+++ Source material +++
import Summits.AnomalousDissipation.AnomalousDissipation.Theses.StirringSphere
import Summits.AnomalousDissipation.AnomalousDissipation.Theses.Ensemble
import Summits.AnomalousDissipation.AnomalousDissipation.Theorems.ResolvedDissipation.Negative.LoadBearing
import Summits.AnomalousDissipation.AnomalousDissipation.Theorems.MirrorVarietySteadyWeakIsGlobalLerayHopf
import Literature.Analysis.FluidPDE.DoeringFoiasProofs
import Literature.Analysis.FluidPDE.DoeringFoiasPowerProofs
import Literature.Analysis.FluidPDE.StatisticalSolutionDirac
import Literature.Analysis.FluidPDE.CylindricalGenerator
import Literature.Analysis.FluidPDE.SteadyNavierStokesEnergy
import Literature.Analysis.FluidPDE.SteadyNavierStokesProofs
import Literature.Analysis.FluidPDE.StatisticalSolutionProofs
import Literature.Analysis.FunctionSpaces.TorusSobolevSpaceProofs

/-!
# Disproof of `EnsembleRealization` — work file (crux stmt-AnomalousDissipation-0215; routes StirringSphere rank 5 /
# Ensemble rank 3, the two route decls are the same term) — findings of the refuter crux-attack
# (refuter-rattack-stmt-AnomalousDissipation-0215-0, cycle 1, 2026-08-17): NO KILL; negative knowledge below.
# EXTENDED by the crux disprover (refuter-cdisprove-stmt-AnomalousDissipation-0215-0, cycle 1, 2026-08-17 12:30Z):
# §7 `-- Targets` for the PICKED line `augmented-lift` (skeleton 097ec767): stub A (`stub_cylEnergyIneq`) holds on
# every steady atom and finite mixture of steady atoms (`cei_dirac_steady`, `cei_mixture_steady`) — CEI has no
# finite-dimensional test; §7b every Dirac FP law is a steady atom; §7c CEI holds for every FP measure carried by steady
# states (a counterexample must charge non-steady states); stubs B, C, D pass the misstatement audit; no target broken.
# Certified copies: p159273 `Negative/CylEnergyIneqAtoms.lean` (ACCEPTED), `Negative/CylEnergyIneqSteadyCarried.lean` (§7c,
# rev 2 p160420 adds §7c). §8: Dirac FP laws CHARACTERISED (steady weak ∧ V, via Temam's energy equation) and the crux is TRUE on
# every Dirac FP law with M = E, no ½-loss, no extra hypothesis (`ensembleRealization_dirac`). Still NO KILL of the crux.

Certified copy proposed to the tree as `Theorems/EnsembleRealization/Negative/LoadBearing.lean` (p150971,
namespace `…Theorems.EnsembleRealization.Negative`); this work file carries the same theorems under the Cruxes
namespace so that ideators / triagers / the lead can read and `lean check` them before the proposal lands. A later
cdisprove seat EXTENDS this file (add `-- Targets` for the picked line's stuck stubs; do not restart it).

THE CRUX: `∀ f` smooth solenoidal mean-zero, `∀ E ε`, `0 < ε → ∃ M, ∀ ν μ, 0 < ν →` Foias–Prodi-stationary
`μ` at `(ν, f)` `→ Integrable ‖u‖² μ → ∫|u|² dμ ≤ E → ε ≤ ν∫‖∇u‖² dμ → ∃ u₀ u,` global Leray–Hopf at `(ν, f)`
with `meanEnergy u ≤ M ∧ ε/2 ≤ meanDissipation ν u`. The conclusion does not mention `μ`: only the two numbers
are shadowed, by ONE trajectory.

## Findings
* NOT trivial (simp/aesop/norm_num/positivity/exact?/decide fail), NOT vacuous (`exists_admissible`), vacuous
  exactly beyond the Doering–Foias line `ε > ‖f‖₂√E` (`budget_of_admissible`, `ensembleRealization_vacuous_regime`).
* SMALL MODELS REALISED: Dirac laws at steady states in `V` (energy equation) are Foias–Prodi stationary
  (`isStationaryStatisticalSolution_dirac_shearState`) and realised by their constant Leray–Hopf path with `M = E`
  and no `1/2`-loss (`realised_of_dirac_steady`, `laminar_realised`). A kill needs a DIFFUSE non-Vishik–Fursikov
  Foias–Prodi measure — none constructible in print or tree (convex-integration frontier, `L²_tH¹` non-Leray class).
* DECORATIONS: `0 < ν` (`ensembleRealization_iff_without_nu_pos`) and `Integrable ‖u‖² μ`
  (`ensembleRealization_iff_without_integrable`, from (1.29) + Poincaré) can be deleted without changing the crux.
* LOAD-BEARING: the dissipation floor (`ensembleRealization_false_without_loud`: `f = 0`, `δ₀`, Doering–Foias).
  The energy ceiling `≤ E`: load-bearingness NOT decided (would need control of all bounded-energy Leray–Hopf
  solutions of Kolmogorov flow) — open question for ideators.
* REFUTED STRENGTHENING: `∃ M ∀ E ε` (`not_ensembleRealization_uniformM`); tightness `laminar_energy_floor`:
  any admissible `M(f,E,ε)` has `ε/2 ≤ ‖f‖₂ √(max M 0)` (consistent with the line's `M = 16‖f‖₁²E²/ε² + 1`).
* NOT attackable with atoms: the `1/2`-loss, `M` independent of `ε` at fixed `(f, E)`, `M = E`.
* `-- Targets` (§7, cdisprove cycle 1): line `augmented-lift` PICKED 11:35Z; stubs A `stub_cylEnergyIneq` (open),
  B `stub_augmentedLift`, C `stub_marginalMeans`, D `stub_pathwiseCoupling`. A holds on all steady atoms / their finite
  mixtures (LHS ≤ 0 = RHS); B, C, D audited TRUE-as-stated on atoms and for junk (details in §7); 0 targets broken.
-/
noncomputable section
+++
▶ _Exercise description_
Out of the data above, set down the lines from the one with "# Disproof of" to the one with "# Ensemble rank", both included, exactly as written and with no additions.

▶ _Final answer_
# Disproof of `EnsembleRealization` — work file (crux stmt-AnomalousDissipation-0215; routes StirringSphere rank 5 /
# Ensemble rank 3, the two route decls are the same term) — findings of the refuter crux-attack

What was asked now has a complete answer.